Spring Edibles!

Can I just say, I love ramps. Not the alternative to stairs, I'm talking about the springtime, limited edition, wild leek-type vegetable. Some springtime edibles are overrated, that's right, I'm talking to you fiddleheads. Ramps however (and wild mushrooms and fresh asparagus) are the real deal, delicious eats. I'm going to spend a few moments on each of the aforementioned yummy things and provide a recipe to boot! Happy Spring!!!


Ramps:
Ramps, also known as spring onions, ramson, wild leeks, wood leeks and wild garlic, are just scrumptious. They are available for a short window each spring and I pretty much eat as many as I can until I can't any longer.

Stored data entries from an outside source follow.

import Summits.QuantumFields.BalabanUV.T4Continuum.Spine.NE1p.DressedSmallFieldTorusWitness

/-!
# T⁴ programme, spine estimate NE1′ (node O3b/H2) — WITNESS «THE SHARP PRINT-CLAUSE END FIRES ON THE TORUS AT A TABLE SIZE THE
# FACTOR-4 ROUTE REJECTS»: S26 v1.1's torus face `attachedPart_locE_le_of_printClause_three_torus` (p225627) of the owner's SHARP END
# N0m v1.2 `attachedPart_locE_le_of_printClause_three` (p224750) applied ONCE BY NAME on W24's decided one-cube datum, at the table
# size `A₃ := (3·(e·K₀(64,8)·9·64))⁻¹ = 4∕3·A₄` where the factor-3 clause holds WITH EQUALITY and W24 §4's factor-4 clause provably FAILS

Cell `pub-balaban`, sub-cell `t4`, row NE1′ formalisation crew (`t4/formal/NE1p/LEAVES.md`; typer R-T113: «INFO-3 … RECORDED as an
OFFER — bookable as a W24 v1.2 append-only § on an INTENT line by the leaf-04 lineage»), unit `b2b-balaban-t4-ne1p-formalise-leaf-04`
(gen 12).  A SIBLING FILE rather than W24 v1.2: W24 `Spine/NE1p/DressedSmallFieldTorusWitness.lean` v1.1 (p224686) has 381 lines and the
tree's 400-line cap would be breached by the append.  ADDITIVE — imports W24 ONLY (⇒ S24 `DressedSmallFieldGeometryFaces`, S26 v1.1
`DressedSmallFieldInductionFaces`, N0o, N0m v1.2, pv22 in its cone); THEOREMS ONLY (0 `def`, 0 `def … : Prop`, 0 cite, 0 sorry); W24's
datum `X₀`∕`act` and sockets `hhol_torus`∕`hm_torus`∕`hL3_torus`∕`hrate_torus_num`∕`prefactor_pos`∕`prefactor4_pos`∕`dressedConst_le_one`∕
`locE_cube_live` and S26 v1.1's face BY NAME — nothing of W24 ∕ S24 ∕ S26 ∕ N0m ∕ N0o restated.

WHAT THIS FILE DOES.  W24 v1.1 §4 fires S26's factor-4 torus face `attachedPart_locE_le_of_printClause_four_torus` at the table size
`A₄ := (4·(e·K₀(64,8)·9·64))⁻¹` (intercept = slope, `r₁ = 0`, factor-4 clause `h4_torus` WITH EQUALITY).  The owner's v1.2 SHARP END
(room 3, attained at `A₁ = A₀`) has, since S26 v1.1, a torus face with NO geometry hypothesis; this file is its first applier:
* §1 the located arithmetic at `A₃ := (3·(e·K₀(64,8)·9·64))⁻¹`: `prefactor3_pos`, `h3_torus` (the factor-3 clause
  `3·A₃·(e^{5·0+1}·K₀(64,8)·9·64) ≤ 1` WITH EQUALITY), `pencilRadius_three` (`max 2 (A₃∕A₃) = 2`), `A3_eq` (`A₃ = 4∕3·A₄`), and
  **`not_h4_at_A3`**: W24 §4's factor-4 clause is FALSE at `A₃` (`4·A₃·E = 4∕3 > 1`) — the located delta: the sharp room admits a
  table 4∕3 larger than the factor-4 route on the SAME datum;
* §2 **`printClause_three_fires_torus`** = S26 v1.1 `attachedPart_locE_le_of_printClause_three_torus (X₀ N)` ONCE BY NAME at
  `A₀ = A₁ = A₃`, `r₁ = 0`, `R = 2·(64·log 162) + 2`, sockets = W24 §1's lemmas at the face's radius `2`; closed form
  `printClause_three_fires_torus'`: `‖E_1({0}) − E_0({0})‖ ≤ 4∕3·K₀(64,8)` (vs W24 §4's `K₀(64,8)` at `A₄`); GENUINE
  **`printClause_three_live_torus`**: the bounded quantity is `≠ 0` (W24 §3 `locE_cube_live` at `μ = 1`, slope `3A₃∕2 ≤ 1∕2`).
Pre-history: the same three theorems were the reader's kernel check P4 of X126 (`HOME/t4/b2b-balaban-t4-ne1p-formalise-leaf-04/g12/xread/
ProbeX126.lean` d8095fcf0f326cb7, rc 0) on S26 v1.1's landed bytes; typer R-T113 recorded them as a bookable OFFER.
HONEST FRAMING.  A SHAPE inhabited on the REAL torus CARRIER (pv22's `tsys 4 N`, every `N`) with a TOY one-cube activity pencil; the
factor `3`, the clause SHAPE and `A₃` are OUR arithmetic on the owner's clause shapes and pv22's PROVED constants (`torus_consts`,
`K₀_four` through S26) — no numeral of print; (B1) `hrep`, (B3) the (2.38)-majorant `hL3` (= GAPS G-ne9p2-5, UNPRINTED; toy-true BY
CHOICE here) and (B5)'s clause SHAPE stay DISPLAYED binders of the owner's END; nothing of Bałaban's densities ∕ (2.14) data ∕
minimisers ∕ backgrounds instantiated; discharges no wall item; the wall line v1.6 does NOT move; R-t4r2-Q2 NOT met thereby; no locus
quoted; ABSOLUTE RULE honoured ([folklore] kernel lemmas only).  NE1′ ⇐ the named binders — NOT printed, NOT proved; spine PROVED 0∕9;
count 9 unchanged.  Rung (B)+1 on ONE finite four-torus — NOT infinite volume, NOT a mass gap, NOT OS on ℝ⁴, NOT Clay.  HONEST
DEPENDENCY: continuum YM on T⁴ ⇐ BetaPertH ∧ nine spine estimates (0/9 proved); BetaPertH ⇐ (D1) ∧ (D4) ∧ CAP+tail; G-an2-4 gates
asym, D1 and NE2/3/4.
-/

noncomputable section

namespace Summit.QuantumFields.BalabanUV.T4Continuum.NE1p.DressedSmallFieldTorusWitnessSharp

open Metric Set Complex
open Literature.MathematicalPhysics.QuantumFieldTheory.Balaban1983to89.B12TreeDecay (K₀ K₀_pos)
open Literature.MathematicalPhysics.QuantumFieldTheory.Balaban1983to89.B13Resummation (locE)
open Literature.MathematicalPhysics.QuantumFieldTheory.Balaban1983to89.TreeLengthTorus (tsys torusTreeLen)
open Literature.MathematicalPhysics.QuantumFieldTheory.Balaban1983to89.TreeLengthTorusGeometry (TTouch)
open Summit.QuantumFields.BalabanUV.T4Continuum.NE1p.DressedSmallFieldInductionFaces (attachedPart_locE_le_of_printClause_three_torus)
open Summit.QuantumFields.BalabanUV.T4Continuum.NE1p.DressedSmallFieldTorusWitness (X₀ act hhol_torus hm_torus hL3_torus
  hrate_torus_num prefactor_pos prefactor4_pos dressedConst_le_one locE_cube_live)

variable (N : ℕ) [NeZero N]

/-! ## §1 THE LOCATED ARITHMETIC AT `A₃ := (3·(e·K₀(64,8)·9·64))⁻¹` — the factor-3 clause with EQUALITY; the factor-4 clause FAILS -/

omit [NeZero N] in
/-- The located «factor-3» prefactor `3·(e·K₀(64,8)·9·64)` is positive. [folklore] -/
theorem prefactor3_pos : 0 < 3 * (Real.exp 1 * K₀ 64 8 * 9 * 64) := mul_pos three_pos prefactor_pos

omit [NeZero N] in
/-- THE SHARP FACTOR-3 CLAUSE `h3` OF THE OWNER's v1.2 END WITH EQUALITY at `r₁ = 0`, `A₀ := A₃ = (3·(e·K₀(64,8)·9·64))⁻¹`, in S26's located
numerals. [folklore] -/
theorem h3_torus : 3 * (3 * (Real.exp 1 * K₀ 64 8 * 9 * 64))⁻¹ * (Real.exp (5 * 0 + 1) * K₀ 64 8 * 9 * 64) ≤ 1 := by
  rw [mul_zero, zero_add]
  rw [show 3 * (3 * (Real.exp 1 * K₀ 64 8 * 9 * 64))⁻¹ * (Real.exp 1 * K₀ 64 8 * 9 * 64) =
      (3 * (Real.exp 1 * K₀ 64 8 * 9 * 64))⁻¹ * (3 * (Real.exp 1 * K₀ 64 8 * 9 * 64)) by ring, inv_mul_cancel₀ prefactor3_pos.ne']

omit [NeZero N] in
/-- THE FACE's OWN PENCIL RADIUS at equal intercept and slope: `max 2 (A₃∕A₃) = 2`. [folklore] -/
theorem pencilRadius_three :
    max 2 ((3 * (Real.exp 1 * K₀ 64 8 * 9 * 64))⁻¹ / (3 * (Real.exp 1 * K₀ 64 8 * 9 * 64))⁻¹) = (2 : ℝ) := by
  rw [div_self (inv_pos.2 prefactor3_pos).ne', max_eq_left (by norm_num : (1 : ℝ) ≤ 2)]

omit [NeZero N] in
/-- `A₃ = 4∕3·A₄`: the sharp room admits a table one third larger than W24 §4's `A₄ = (4·(e·K₀(64,8)·9·64))⁻¹`. [folklore] -/
theorem A3_eq : (3 * (Real.exp 1 * K₀ 64 8 * 9 * 64))⁻¹ = 4 / 3 * (4 * (Real.exp 1 * K₀ 64 8 * 9 * 64))⁻¹ := by
  have h := prefactor_pos.ne'
  field_simp

omit [NeZero N] in
/-- **THE LOCATED DELTA**: W24 §4's factor-4 clause `h4` is FALSE at the table size `A₃` (`4·A₃·(e¹·K₀(64,8)·9·64) = 4∕3 > 1`) — the factor-4
route `attachedPart_locE_le_of_printClause_four_torus` does NOT admit `A₃`; only the owner's SHARP END does (§2). [folklore] -/
theorem not_h4_at_A3 : ¬ 4 * (3 * (Real.exp 1 * K₀ 64 8 * 9 * 64))⁻¹ * (Real.exp (5 * 0 + 1) * K₀ 64 8 * 9 * 64) ≤ 1 := by
  rw [mul_zero, zero_add]
  rw [show 4 * (3 * (Real.exp 1 * K₀ 64 8 * 9 * 64))⁻¹ * (Real.exp 1 * K₀ 64 8 * 9 * 64) =
      4 / 3 * ((Real.exp 1 * K₀ 64 8 * 9 * 64)⁻¹ * (Real.exp 1 * K₀ 64 8 * 9 * 64)) by ring, inv_mul_cancel₀ prefactor_pos.ne']
  norm_num

/-! ## §2 THE SHARP END FIRES — S26 v1.1 `attachedPart_locE_le_of_printClause_three_torus` applied ONCE BY NAME on W24's datum -/

open Classical in
/-- **THE SHARP PRINT-CLAUSE END OF NE1′'s SMALL-FIELD INDUCTION FIRES ON BAŁABAN's PERIODIC CARRIER AT `A₃`**: S26 v1.1
`DressedSmallFieldInductionFaces.attachedPart_locE_le_of_printClause_three_torus` BY NAME, ONE application, conclusion LITERAL at
`A₀ = A₁ = A₃ := (3·(e·K₀(64,8)·9·64))⁻¹`, `r₁ = 0`, `R = 2·(64·log 162) + 2`; sockets = W24 §1's `hhol_torus` ∕ `hm_torus` ∕ `hL3_torus` at the
face's radius `max 2 (A₃∕A₃)` (= 2 by `pencilRadius_three`), `hrate_torus_num`, `h3_torus` (EQUALITY), `hle` by `le_rfl`.  The attached part
`E_1({0}) − E_0({0})` of the table-strength pencil of slope `3A₃∕2` is `≤ 4·(e·9·64·K₀(64,8)²)·A₃·e⁰`. [folklore] -/
theorem printClause_three_fires_torus :
    ‖locE (TTouch (d := 4) (N := N)) (fun Z : (tsys 4 N).Dom => Z.1)
          (act N (((3 * (Real.exp 1 * K₀ 64 8 * 9 * 64))⁻¹ + 2 * (3 * (Real.exp 1 * K₀ 64 8 * 9 * 64))⁻¹) / 2) 1) (X₀ N).1 -
        locE (TTouch (d := 4) (N := N)) (fun Z : (tsys 4 N).Dom => Z.1)
          (act N (((3 * (Real.exp 1 * K₀ 64 8 * 9 * 64))⁻¹ + 2 * (3 * (Real.exp 1 * K₀ 64 8 * 9 * 64))⁻¹) / 2) 0) (X₀ N).1‖ ≤
      4 * (Real.exp 1 * 9 * 64 * K₀ 64 8 ^ 2) * (3 * (Real.exp 1 * K₀ 64 8 * 9 * 64))⁻¹ * Real.exp (-(0 * torusTreeLen (X₀ N).1)) := by
  have hA : (0 : ℝ) ≤ (3 * (Real.exp 1 * K₀ 64 8 * 9 * 64))⁻¹ := inv_nonneg.2 prefactor3_pos.le
  have hA3 : (0 : ℝ) ≤ (3 * (Real.exp 1 * K₀ 64 8 * 9 * 64))⁻¹ + 2 * (3 * (Real.exp 1 * K₀ 64 8 * 9 * 64))⁻¹ := by positivity
  refine attachedPart_locE_le_of_printClause_three_torus (X₀ N)
    (m := fun Z : (tsys 4 N).Dom =>
      if Z.1 = {0} then (3 * (Real.exp 1 * K₀ 64 8 * 9 * 64))⁻¹ + 2 * (3 * (Real.exp 1 * K₀ 64 8 * 9 * 64))⁻¹ else 0)
    (R := 2 * (64 * Real.log 162) + 2)
    hA (inv_pos.2 prefactor3_pos) le_rfl le_rfl hrate_torus_num h3_torus (hhol_torus N _ _ (X₀ N)) ?_ ?_
  · rw [pencilRadius_three]; exact hm_torus N hA3 two_pos (X₀ N)
  · rw [pencilRadius_three]; exact hL3_torus N hA3 _ (X₀ N)

open Classical in
/-- CLOSED FORM: the sharp END's bound on the torus datum at `A₃` is `‖E_1({0}) − E_0({0})‖ ≤ 4∕3·K₀(64,8)` (`4·e·9·64·K₀²·A₃ = 4∕3·K₀`, decay
`e⁰ = 1`) — against W24 §4's `K₀(64,8)` at `A₄` (`printClause_fires_torus'`). [folklore] -/
theorem printClause_three_fires_torus' :
    ‖locE (TTouch (d := 4) (N := N)) (fun Z : (tsys 4 N).Dom => Z.1)
          (act N (((3 * (Real.exp 1 * K₀ 64 8 * 9 * 64))⁻¹ + 2 * (3 * (Real.exp 1 * K₀ 64 8 * 9 * 64))⁻¹) / 2) 1) (X₀ N).1 -
        locE (TTouch (d := 4) (N := N)) (fun Z : (tsys 4 N).Dom => Z.1)
          (act N (((3 * (Real.exp 1 * K₀ 64 8 * 9 * 64))⁻¹ + 2 * (3 * (Real.exp 1 * K₀ 64 8 * 9 * 64))⁻¹) / 2) 0) (X₀ N).1‖ ≤
      4 / 3 * K₀ 64 8 := by
  have h := printClause_three_fires_torus N
  rw [zero_mul, neg_zero, Real.exp_zero, mul_one] at h
  refine h.trans (le_of_eq ?_)
  have hK : K₀ (64 : ℝ) 8 ≠ 0 := (K₀_pos _ _).ne'
  have he : Real.exp 1 ≠ 0 := (Real.exp_pos 1).ne'
  field_simp

open Classical in
/-- **GENUINE AT ITS OWN LETTERS**: the quantity bounded by `printClause_three_fires_torus` is `≠ 0` — the attached table is LIVE at `A₃`
(`E_1({0}) ≠ E_0({0})`: exponentials `1 + 3A₃∕2 ≠ 1`, by W24 §3 `locE_cube_live` at `μ = 1`; the slope `3A₃∕2 ≤ 1∕2 < 1` by
`dressedConst_le_one`). [folklore] -/
theorem printClause_three_live_torus :
    locE (TTouch (d := 4) (N := N)) (fun Z : (tsys 4 N).Dom => Z.1)
          (act N (((3 * (Real.exp 1 * K₀ 64 8 * 9 * 64))⁻¹ + 2 * (3 * (Real.exp 1 * K₀ 64 8 * 9 * 64))⁻¹) / 2) 1) (X₀ N).1 ≠
      locE (TTouch (d := 4) (N := N)) (fun Z : (tsys 4 N).Dom => Z.1)
          (act N (((3 * (Real.exp 1 * K₀ 64 8 * 9 * 64))⁻¹ + 2 * (3 * (Real.exp 1 * K₀ 64 8 * 9 * 64))⁻¹) / 2) 0) (X₀ N).1 := by
  have hc : (0 : ℝ) < ((3 * (Real.exp 1 * K₀ 64 8 * 9 * 64))⁻¹ + 2 * (3 * (Real.exp 1 * K₀ 64 8 * 9 * 64))⁻¹) / 2 := by
    have := inv_pos.2 prefactor3_pos; positivity
  refine locE_cube_live N hc (μ := 1) ?_ one_ne_zero
  rw [norm_one, one_mul]
  have h1 : (3 * (Real.exp 1 * K₀ 64 8 * 9 * 64))⁻¹ ≤ 1 / 3 := by
    rw [mul_inv, show (1 : ℝ) / 3 = 3⁻¹ * 1 by norm_num]
    exact mul_le_mul_of_nonneg_left dressedConst_le_one (by norm_num)
  linarith

open Classical in
/-- (E) ONE CURRENCY WITH W24 §4, IN KERNEL: W24's `printClause_fires_torus` statement (factor-4 face at `A₄`) is ALSO one term of the SHARP face
— `h4_torus ⇒ h3` at `A₄` (`3·A₄·E ≤ 4·A₄·E ≤ 1`); so on W24's datum the sharp END covers every table size the factor-4 END covers, and
`A₃` besides (`not_h4_at_A3`).  No new inequality. [folklore] -/
example :
    ‖locE (TTouch (d := 4) (N := N)) (fun Z : (tsys 4 N).Dom => Z.1)
          (act N (((4 * (Real.exp 1 * K₀ 64 8 * 9 * 64))⁻¹ + 2 * (4 * (Real.exp 1 * K₀ 64 8 * 9 * 64))⁻¹) / 2) 1) (X₀ N).1 -
        locE (TTouch (d := 4) (N := N)) (fun Z : (tsys 4 N).Dom => Z.1)
          (act N (((4 * (Real.exp 1 * K₀ 64 8 * 9 * 64))⁻¹ + 2 * (4 * (Real.exp 1 * K₀ 64 8 * 9 * 64))⁻¹) / 2) 0) (X₀ N).1‖ ≤
      4 * (Real.exp 1 * 9 * 64 * K₀ 64 8 ^ 2) * (4 * (Real.exp 1 * K₀ 64 8 * 9 * 64))⁻¹ * Real.exp (-(0 * torusTreeLen (X₀ N).1)) := by
  have hA : (0 : ℝ) ≤ (4 * (Real.exp 1 * K₀ 64 8 * 9 * 64))⁻¹ := inv_nonneg.2 prefactor4_pos.le
  have hA3 : (0 : ℝ) ≤ (4 * (Real.exp 1 * K₀ 64 8 * 9 * 64))⁻¹ + 2 * (4 * (Real.exp 1 * K₀ 64 8 * 9 * 64))⁻¹ := by positivity
  have h3 : 3 * (4 * (Real.exp 1 * K₀ 64 8 * 9 * 64))⁻¹ * (Real.exp (5 * 0 + 1) * K₀ 64 8 * 9 * 64) ≤ 1 := by
    rw [mul_zero, zero_add]
    rw [show 3 * (4 * (Real.exp 1 * K₀ 64 8 * 9 * 64))⁻¹ * (Real.exp 1 * K₀ 64 8 * 9 * 64) =
        3 / 4 * ((Real.exp 1 * K₀ 64 8 * 9 * 64)⁻¹ * (Real.exp 1 * K₀ 64 8 * 9 * 64)) by ring, inv_mul_cancel₀ prefactor_pos.ne']
    norm_num
  have hrad : max 2 ((4 * (Real.exp 1 * K₀ 64 8 * 9 * 64))⁻¹ / (4 * (Real.exp 1 * K₀ 64 8 * 9 * 64))⁻¹) = (2 : ℝ) := by
    rw [div_self (inv_pos.2 prefactor4_pos).ne', max_eq_left (by norm_num : (1 : ℝ) ≤ 2)]
  refine attachedPart_locE_le_of_printClause_three_torus (X₀ N)
    (m := fun Z : (tsys 4 N).Dom =>
      if Z.1 = {0} then (4 * (Real.exp 1 * K₀ 64 8 * 9 * 64))⁻¹ + 2 * (4 * (Real.exp 1 * K₀ 64 8 * 9 * 64))⁻¹ else 0)
    (R := 2 * (64 * Real.log 162) + 2)
    hA (inv_pos.2 prefactor4_pos) le_rfl le_rfl hrate_torus_num h3 (hhol_torus N _ _ (X₀ N)) ?_ ?_
  · rw [hrad]; exact hm_torus N hA3 two_pos (X₀ N)
  · rw [hrad]; exact hL3_torus N hA3 _ (X₀ N)

end Summit.QuantumFields.BalabanUV.T4Continuum.NE1p.DressedSmallFieldTorusWitnessSharp

end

If you know someone who forages, lucky you, if not, you can do what I do and spend too much money on them at either City Market or Healthy Living. The appeal that ramps have for me is their delicate oniony/garlicky flavor, not as strong as a scallion, less sharp. And because they grow in large swaths along the banks of rivers and in the upland soils of forests, they have an earthy edge, almost like a truffle. You can do millions of things with ramps, ramp aioli, ramp pesto, and pickled ramps. But I'm a purist. My favorite method is the simplest.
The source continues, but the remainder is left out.